In the river, options were more limited. There certainly could be no steering of the elephant, and as Mufti clung to the animal’s back, it seemed to him that they were not so much being swept downstream laterally, but that their flight, their falling, was vertical, as when in a dream the dreamer shuts his eyes and lets go entirely.
It seemed to Mufti that he had become the elephant: or that he had always been the elephant, and only now, in the center of the stripping current, and pummeled by stones and logs, was that old mask or outer layer being pulled away, scouring clean the disguise of the man to reveal instead the essence, the elephant.
As Mufti rode—the elephant jarring against spars and jams, colliding and careening—there were nonetheless long rushing stretches in which they floated without striking anything; and in those unencumbered runs, with the elephant’s thick legs churning silently under water, it felt to Mufti as if the elephant was dancing.
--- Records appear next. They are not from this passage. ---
import Literature.NumberTheory.EllipticCurves.Gamma0EisensteinHeckeIdentity
import Literature.NumberTheory.EllipticCurves.ModularCurve
import HarnessLib

/-!
# The Eisenstein series of the cusp `∞` of `Γ₀(N)`, II: the residue
# `lim_{s→1⁺} (s − 1) G_N(z, s) = 6/(π [SL₂(ℤ) : Γ₀(N)])`

Topic `Literature/NumberTheory/EllipticCurves`; theorems only (no definition, no named fact). Sequel of
`Gamma0EisensteinHeckeIdentity.lean` and fifth brick of the printed proof behind the named fact
`murty_petersson_newform_lower_bound` (Murty 1999, §2): with
`G_t(z, s) = Σ_{(c,d)=1, t ∣ c} (y/|cz+d|²)ˢ = 2E_∞^{Γ₀(t)}(z, s)` and
`J_s(u) = Σ_{de=u} μ(d) e^{2s}`,

1. `tendsto_sub_one_mul_moebius_mul_tsum_coprime`: **`(s − 1) J_s(t) G_t(z, s) → 6φ(t)/π`** as
   `s → 1⁺`, by strong induction over `t`: the Hecke-type identity
   `Σ_{u ∣ t} J_s(u) G_u(z, s) = tˢ G₁(tz, s)` (part I), the level-one residue
   `(s − 1) G₁(tz, s) → 6/π` (part I, from the tree's `completedEisenstein_eq`), the induction
   hypothesis at the proper divisors, and Gauss' `Σ_{u ∣ t} φ(u) = t` (Mathlib `Nat.sum_totient`).
2. `moebius_mul_sq_eq_gamma0Index_mul_totient`: **`J₂(n) = Σ_{de=n} μ(d)e² = [SL₂(ℤ):Γ₀(n)]·φ(n)`**
   with the tree's `gamma0Index n = ∏_{p^e ∥ n} p^{e-1}(p+1)` (`ModularCurve.lean`; equal to the
   index by `index_gamma0_eq_gamma0Index_holds`): multiplicativity of `μ ∗ id²` (Mathlib
   `ArithmeticFunction.IsMultiplicative`) and `J₂(pᵏ) = p^{2k} − p^{2k−2}`
   (`moebius_mul_sq_prime_pow`); `gamma0Index_pos`.
3. `tendsto_sub_one_mul_tsum_coprime_dvd`: **the residue**
   `(s − 1) G_t(z, s) → 6/(π · gamma0Index t)` as `s → 1⁺` (real `s`), i.e.
   `res_{s=1} E_∞^{Γ₀(N)}(z, s) = 3/(π [SL₂(ℤ):Γ₀(N)]) = 1/vol(Γ₀(N)\ℍ)` (Iwaniec (3.26) with
   Thm. 11.3/(6.33): the residue of every Eisenstein series at `s = 1` is `1/|F|`; here obtained
   by elementary means from level one).

## References

* [Iwaniec2002] H. Iwaniec, *Spectral Methods of Automorphic Forms*, GSM 53, (3.26), (6.33),
  §13.? (`Γ₀(N)`).
* [DiamondShurman2005] F. Diamond, J. Shurman, GTM 228, §4.2 (level `N` from level one),
  Ex. 1.2.3 (`[SL₂(ℤ):Γ₀(N)] = N∏(1+1/p)`).
* [ShimuraIATAF1971] G. Shimura, *Introduction to the arithmetic theory of automorphic functions*,
  Prop. 1.43 (the index).
* [Murty1999CongruencePrimes] M. R. Murty, *Bounds for congruence primes* (1999), §2.
-/

noncomputable section

open scoped MatrixGroups ModularForm Real Topology ENNReal NNReal
open UpperHalfPlane hiding I
open MeasureTheory Set Filter Complex EisensteinSeries ArithmeticFunction
open scoped ArithmeticFunction.Moebius
open Literature.NumberTheory.Automorphic

namespace Literature.NumberTheory.EllipticCurves.ModularForms

/-! ### The limit `(s − 1) J_s(t) G_t(z, s) → 6φ(t)/π` -/

section LevelN

open ArithmeticFunction

/-- **`(s − 1) J_s(t) G_t(z, s) → 6φ(t)/π` as `s → 1⁺`** (`t ≥ 1`, `z ∈ ℍ`;
`G_t(z,s) = Σ_{(c,d)=1, t∣c}(y/|cz+d|²)ˢ`, `J_s(t) = Σ_{de=t} μ(d)e^{2s}`): strong induction over `t`
from `Σ_{u ∣ t} J_s(u) G_u(z, s) = tˢ G₁(tz, s)` (`sum_divisors_moebius_mul_tsum_coprime_eq`), the
level-one residue `(s − 1) G₁(tz, s) → 6/π` (`tendsto_sub_one_mul_tsum_coprime`) and
`Σ_{u ∣ t} φ(u) = t`: the limit is `6t/π − (6/π) Σ_{u ∣ t, u < t} φ(u) = 6φ(t)/π`.
[cite: Iwaniec2002, (3.26) & (6.33) (residues of Eisenstein series), PDF pp. 47, 89] -/
theorem tendsto_sub_one_mul_moebius_mul_tsum_coprime (z : ℍ) {t : ℕ} (ht : 0 < t) :
    Tendsto (fun s : ℝ ↦ (s - 1) *
        ((∑ x ∈ t.divisorsAntidiagonal, (moebius x.1 : ℝ) * (x.2 : ℝ) ^ (2 * s)) *
          ∑' v : {v : Fin 2 → ℤ // IsCoprime (v 0) (v 1) ∧ (t : ℤ) ∣ v 0},
            (z.im / Complex.normSq ((v.1 0 : ℂ) * z + v.1 1)) ^ s))
      (𝓝[>] 1) (𝓝 (6 * (t.totient : ℝ) / π)) := by
  induction t using Nat.strong_induction_on generalizing z with
  | _ t IH =>
  set tz : ℍ := (⟨t, by exact_mod_cast ht⟩ : {x : ℝ // 0 < x}) • z with htz
  -- the identity, eventually
  have hid : ∀ s : ℝ, 1 < s →
      (s - 1) * ((∑ x ∈ t.divisorsAntidiagonal, (moebius x.1 : ℝ) * (x.2 : ℝ) ^ (2 * s)) *
          ∑' v : {v : Fin 2 → ℤ // IsCoprime (v 0) (v 1) ∧ (t : ℤ) ∣ v 0},
            (z.im / Complex.normSq ((v.1 0 : ℂ) * z + v.1 1)) ^ s) =
      (t : ℝ) ^ s * ((s - 1) * ∑' v : {v : Fin 2 → ℤ // IsCoprime (v 0) (v 1) ∧ ((1 : ℕ) : ℤ) ∣ v 0},
        (tz.im / Complex.normSq ((v.1 0 : ℂ) * tz + v.1 1)) ^ s) -
      ∑ u ∈ t.divisors.erase t, (s - 1) *
        ((∑ x ∈ u.divisorsAntidiagonal, (moebius x.1 : ℝ) * (x.2 : ℝ) ^ (2 * s)) *
          ∑' v : {v : Fin 2 → ℤ // IsCoprime (v 0) (v 1) ∧ (u : ℤ) ∣ v 0},
            (z.im / Complex.normSq ((v.1 0 : ℂ) * z + v.1 1)) ^ s) := by
    intro s hs
    have h := sum_divisors_moebius_mul_tsum_coprime_eq z hs ht
    rw [← htz] at h
    rw [← Finset.sum_erase_add _ _ (Nat.mem_divisors_self t ht.ne')] at h
    rw [← Finset.mul_sum]
    have h' := congrArg (fun x ↦ (s - 1) * x) h
    linear_combination h'
  -- limits of the pieces
  have hG1 := tendsto_sub_one_mul_tsum_coprime tz
  have hpow : Tendsto (fun s : ℝ ↦ (t : ℝ) ^ s) (𝓝[>] 1) (𝓝 (t : ℝ)) := by
    have h := (Real.continuousAt_const_rpow (a := (t : ℝ)) (b := 1)
      (by exact_mod_cast ht.ne')).tendsto
    rw [Real.rpow_one] at h
    exact h.mono_left nhdsWithin_le_nhds
  have hIH : ∀ u ∈ t.divisors.erase t, Tendsto (fun s : ℝ ↦ (s - 1) *
      ((∑ x ∈ u.divisorsAntidiagonal, (moebius x.1 : ℝ) * (x.2 : ℝ) ^ (2 * s)) *
        ∑' v : {v : Fin 2 → ℤ // IsCoprime (v 0) (v 1) ∧ (u : ℤ) ∣ v 0},
          (z.im / Complex.normSq ((v.1 0 : ℂ) * z + v.1 1)) ^ s))
      (𝓝[>] 1) (𝓝 (6 * (u.totient : ℝ) / π)) := by
    intro u hu
    rw [Finset.mem_erase, Nat.mem_divisors] at hu
    have hupos : 0 < u := Nat.pos_of_dvd_of_pos hu.2.1 ht
    have hult : u < t := lt_of_le_of_ne (Nat.le_of_dvd ht hu.2.1) hu.1
    exact IH u hult z hupos
  have hlim := (hpow.mul hG1).sub (tendsto_finsetSum _ hIH)
  have hval : (t : ℝ) * (6 / π) - ∑ u ∈ t.divisors.erase t, 6 * (u.totient : ℝ) / π =
      6 * (t.totient : ℝ) / π := by
    have hsum : ∑ u ∈ t.divisors, (u.totient : ℝ) = t := by exact_mod_cast Nat.sum_totient t
    rw [← Finset.sum_erase_add _ _ (Nat.mem_divisors_self t ht.ne')] at hsum
    have : ∑ u ∈ t.divisors.erase t, 6 * (u.totient : ℝ) / π =
        (6 / π) * ∑ u ∈ t.divisors.erase t, (u.totient : ℝ) := by
      rw [Finset.mul_sum]
      refine Finset.sum_congr rfl fun u _ ↦ ?_
      ring
    rw [this]
    have hπ : (π : ℝ) ≠ 0 := Real.pi_ne_zero
    field_simp
    linarith
  rw [hval] at hlim
  refine hlim.congr' ?_
  filter_upwards [self_mem_nhdsWithin] with s hs
  exact (hid s hs).symm

end LevelN


/-! ### `J₂(n) = [SL₂(ℤ):Γ₀(n)] φ(n)` -/

section JordanTotient

/-- `J₂(pᵏ) = Σ_{de = pᵏ} μ(d) e² = p^{2k} − p^{2k−2} = p^{k−1}(p+1) · p^{k−1}(p−1)` for a prime `p`
and `k ≥ 1` (`μ(pⁱ) = 0` for `i ≥ 2`). [folklore] -/
theorem moebius_mul_sq_prime_pow {p k : ℕ} (hp : p.Prime) (hk : 0 < k) :
    ∑ x ∈ (p ^ k).divisorsAntidiagonal, (μ x.1 : ℤ) * (x.2 : ℤ) ^ 2 =
      ((p ^ (k - 1) * (p + 1) * (p ^ (k - 1) * (p - 1)) : ℕ) : ℤ) := by
  rw [← Nat.map_div_right_divisors, Finset.sum_map, Nat.divisors_prime_pow hp k, Finset.sum_map]
  simp only [Function.Embedding.coeFn_mk]
  have hterm : ∀ i ∈ Finset.range (k + 1), (μ (p ^ i) : ℤ) * ((p ^ k / p ^ i : ℕ) : ℤ) ^ 2 =
      if i = 0 then (p : ℤ) ^ (2 * k) else if i = 1 then -(p : ℤ) ^ (2 * (k - 1)) else 0 := by
    intro i hi
    rw [Finset.mem_range] at hi
    have hik : i ≤ k := by omega
    rw [Nat.pow_div hik hp.pos]
    rcases Nat.eq_zero_or_pos i with rfl | hipos
    · simp [← pow_mul, mul_comm]
    · rw [moebius_apply_prime_pow hp hipos.ne']
      by_cases hi1 : i = 1
      · subst hi1
        simp only [if_true, Int.reduceNeg, neg_mul, one_mul, one_ne_zero, if_false]
        push_cast
        ring
      · rw [if_neg hi1, if_neg (by omega), if_neg hi1]
        simp
  rw [Finset.sum_congr rfl hterm]
  rw [Finset.sum_ite, Finset.sum_ite]
  simp only [Finset.sum_const_zero, add_zero, Finset.sum_const]
  have hf0 : (Finset.filter (fun i ↦ i = 0) (Finset.range (k + 1))).card = 1 := by
    rw [Finset.card_eq_one]
    exact ⟨0, by ext i; simp⟩
  have hf1 : (Finset.filter (fun i ↦ i = 1) (Finset.filter (fun i ↦ ¬i = 0) (Finset.range (k + 1)))).card = 1 := by
    rw [Finset.card_eq_one]
    refine ⟨1, ?_⟩
    ext i
    simp only [Finset.mem_filter, Finset.mem_range, Finset.mem_singleton]
    omega
  rw [hf0, hf1]
  obtain ⟨j, rfl⟩ : ∃ j, k = j + 1 := ⟨k - 1, by omega⟩
  simp only [Nat.add_sub_cancel]
  have hp1 : 1 ≤ p := hp.one_le
  push_cast [Nat.cast_sub hp1]
  ring

/-- **Jordan's totient `J₂(n) = Σ_{de=n} μ(d) e²` equals `[SL₂(ℤ):Γ₀(n)] · φ(n)`** (with the
tree's `gamma0Index n = ∏_{p^e ∥ n} p^{e−1}(p+1)`, `ModularCurve.lean`): `μ ∗ id²` is
multiplicative (Mathlib), so both sides are products over the factorisation, and at `pᵏ` they
agree by `moebius_mul_sq_prime_pow` and Euler's `φ(pᵏ) = p^{k−1}(p−1)`. (Diamond–Shurman
Ex. 1.2.3; `J₂ = φ · ψ` with Dedekind's `ψ`.) [folklore] -/
theorem moebius_mul_sq_eq_gamma0Index_mul_totient {n : ℕ} (hn : n ≠ 0) :
    ∑ x ∈ n.divisorsAntidiagonal, (μ x.1 : ℤ) * (x.2 : ℤ) ^ 2 =
      ((gamma0Index n * n.totient : ℕ) : ℤ) := by
  set F : ArithmeticFunction ℤ := (μ : ArithmeticFunction ℤ) * ((pow 2 : ArithmeticFunction ℕ) : ArithmeticFunction ℤ)
    with hF
  have hFapp : ∀ m : ℕ, F m = ∑ x ∈ m.divisorsAntidiagonal, (μ x.1 : ℤ) * (x.2 : ℤ) ^ 2 := by
    intro m
    rw [hF, mul_apply]
    refine Finset.sum_congr rfl fun x hx ↦ ?_
    rw [natCoe_apply, pow_apply]
    simp
  have hmult : F.IsMultiplicative := isMultiplicative_moebius.mul isMultiplicative_pow.natCast
  rw [← hFapp, IsMultiplicative.multiplicative_factorization F hmult hn, gamma0Index,
    Nat.totient_eq_prod_factorization hn, ← Finsupp.prod_mul, Nat.cast_finsuppProd]
  refine Finset.prod_congr rfl fun p hp ↦ ?_
  have hprime : p.Prime := Nat.prime_of_mem_primeFactors (Nat.support_factorization n ▸ hp)
  have hk : 0 < n.factorization p := Nat.pos_of_ne_zero (Finsupp.mem_support_iff.mp hp)
  show F (p ^ n.factorization p) = _
  rw [hFapp, moebius_mul_sq_prime_pow hprime hk]

end JordanTotient


/-! ### The residue -/

section Residue

/-- `gamma0Index t > 0` (a product of the positive integers `p^{e−1}(p+1)`). [folklore] -/
theorem gamma0Index_pos (t : ℕ) : 0 < gamma0Index t := by
  unfold gamma0Index Finsupp.prod
  refine Finset.prod_pos fun p hp ↦ ?_
  have hprime : p.Prime := Nat.prime_of_mem_primeFactors (Nat.support_factorization t ▸ hp)
  exact mul_pos (pow_pos hprime.pos _) (Nat.succ_pos _)

/-- `J_s(t) = Σ_{de=t} μ(d) e^{2s} → J₂(t) = gamma0Index t · φ(t)` as `s → 1⁺` (a finite sum of
continuous functions of `s`). [folklore] -/
theorem tendsto_moebius_sum_one {t : ℕ} (ht : 0 < t) :
    Tendsto (fun s : ℝ ↦ ∑ x ∈ t.divisorsAntidiagonal, (μ x.1 : ℝ) * (x.2 : ℝ) ^ (2 * s)) (𝓝[>] 1)
      (𝓝 ((gamma0Index t * t.totient : ℕ) : ℝ)) := by
  have hcont : ContinuousAt (fun s : ℝ ↦ ∑ x ∈ t.divisorsAntidiagonal, (μ x.1 : ℝ) * (x.2 : ℝ) ^ (2 * s)) 1 := by
    refine tendsto_finsetSum _ fun x hx ↦ ?_
    have hx2 : 0 < x.2 := Nat.pos_of_mem_divisors (Nat.snd_mem_divisors_of_mem_antidiagonal hx)
    refine ContinuousAt.mul continuousAt_const ?_
    exact (Real.continuousAt_const_rpow (by exact_mod_cast hx2.ne')).comp
      (continuousAt_const.mul continuousAt_id)
  have hval : ∑ x ∈ t.divisorsAntidiagonal, (μ x.1 : ℝ) * (x.2 : ℝ) ^ (2 * (1 : ℝ)) =
      ((gamma0Index t * t.totient : ℕ) : ℝ) := by
    have h := moebius_mul_sq_eq_gamma0Index_mul_totient ht.ne'
    have h' := congrArg (fun x : ℤ ↦ (x : ℝ)) h
    simp only [Int.cast_sum, Int.cast_mul, Int.cast_pow, Int.cast_natCast] at h'
    rw [← h']
    refine Finset.sum_congr rfl fun x _ ↦ ?_
    rw [mul_one, show (2 : ℝ) = ((2 : ℕ) : ℝ) by norm_num, Real.rpow_natCast]
  rw [← hval]
  exact hcont.tendsto.mono_left nhdsWithin_le_nhds

/-- **The residue of the Eisenstein series of the cusp `∞` of `Γ₀(t)` at `s = 1`**: for `t ≥ 1`
and `z ∈ ℍ`, `(s − 1) · Σ_{(c,d)=1, t ∣ c} (y/|cz+d|²)ˢ → 6/(π · gamma0Index t)` as `s → 1⁺`
(real `s`), i.e. `res_{s=1} E_∞^{Γ₀(t)}(z, s) = 3/(π [SL₂(ℤ):Γ₀(t)]) = 1/vol(Γ₀(t)\ℍ)`, from
`tendsto_sub_one_mul_moebius_mul_tsum_coprime` divided by `J_s(t) → J₂(t) = gamma0Index t · φ(t) ≠ 0`.
(Iwaniec (3.26), (6.33): every Eisenstein series has residue `1/|F|` at `s = 1`.)
[cite: Iwaniec2002, (6.33) (res_{s=1} E_𝔞(z,s) = 1/|F|), PDF p. 89; level one (3.26), PDF p. 47] -/
theorem tendsto_sub_one_mul_tsum_coprime_dvd (z : ℍ) {t : ℕ} (ht : 0 < t) :
    Tendsto (fun s : ℝ ↦ (s - 1) *
        ∑' v : {v : Fin 2 → ℤ // IsCoprime (v 0) (v 1) ∧ (t : ℤ) ∣ v 0},
          (z.im / Complex.normSq ((v.1 0 : ℂ) * z + v.1 1)) ^ s)
      (𝓝[>] 1) (𝓝 (6 / (π * gamma0Index t))) := by
  have hJ := tendsto_moebius_sum_one ht
  have hQ := tendsto_sub_one_mul_moebius_mul_tsum_coprime z ht
  have hJ0 : ((gamma0Index t * t.totient : ℕ) : ℝ) ≠ 0 := by
    have h1 := gamma0Index_pos t
    have h2 := Nat.totient_pos.mpr ht
    positivity
  have hdiv := hQ.div hJ hJ0
  have hval : 6 * (t.totient : ℝ) / π / ((gamma0Index t * t.totient : ℕ) : ℝ) = 6 / (π * gamma0Index t) := by
    have hφ : (t.totient : ℝ) ≠ 0 := by exact_mod_cast (Nat.totient_pos.mpr ht).ne'
    have hg : (gamma0Index t : ℝ) ≠ 0 := by exact_mod_cast (gamma0Index_pos t).ne'
    push_cast
    field_simp
  rw [hval] at hdiv
  have hne : ∀ᶠ s : ℝ in 𝓝[>] 1, ∑ x ∈ t.divisorsAntidiagonal, (μ x.1 : ℝ) * (x.2 : ℝ) ^ (2 * s) ≠ 0 :=
    hJ.eventually_ne hJ0
  refine hdiv.congr' ?_
  filter_upwards [hne] with s hs
  simp only [Pi.div_apply]
  rw [mul_div_assoc, mul_div_cancel_left₀ _ hs]

end Residue

end Literature.NumberTheory.EllipticCurves.ModularForms

end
Sometimes Mufti could hear the clatter and rumble of rocks tumbling along the river bottom beneath them, their movements muted by the blanket of river. Was it worse to watch the stars, or the rushing dark river? Mufti imagined that he could see pulses of electricity beneath them, and it seemed too that on his journey he was passing through zones and pockets of sentience, if not full intelligence, and thinking, living processes: not his own sentience, but the river’s.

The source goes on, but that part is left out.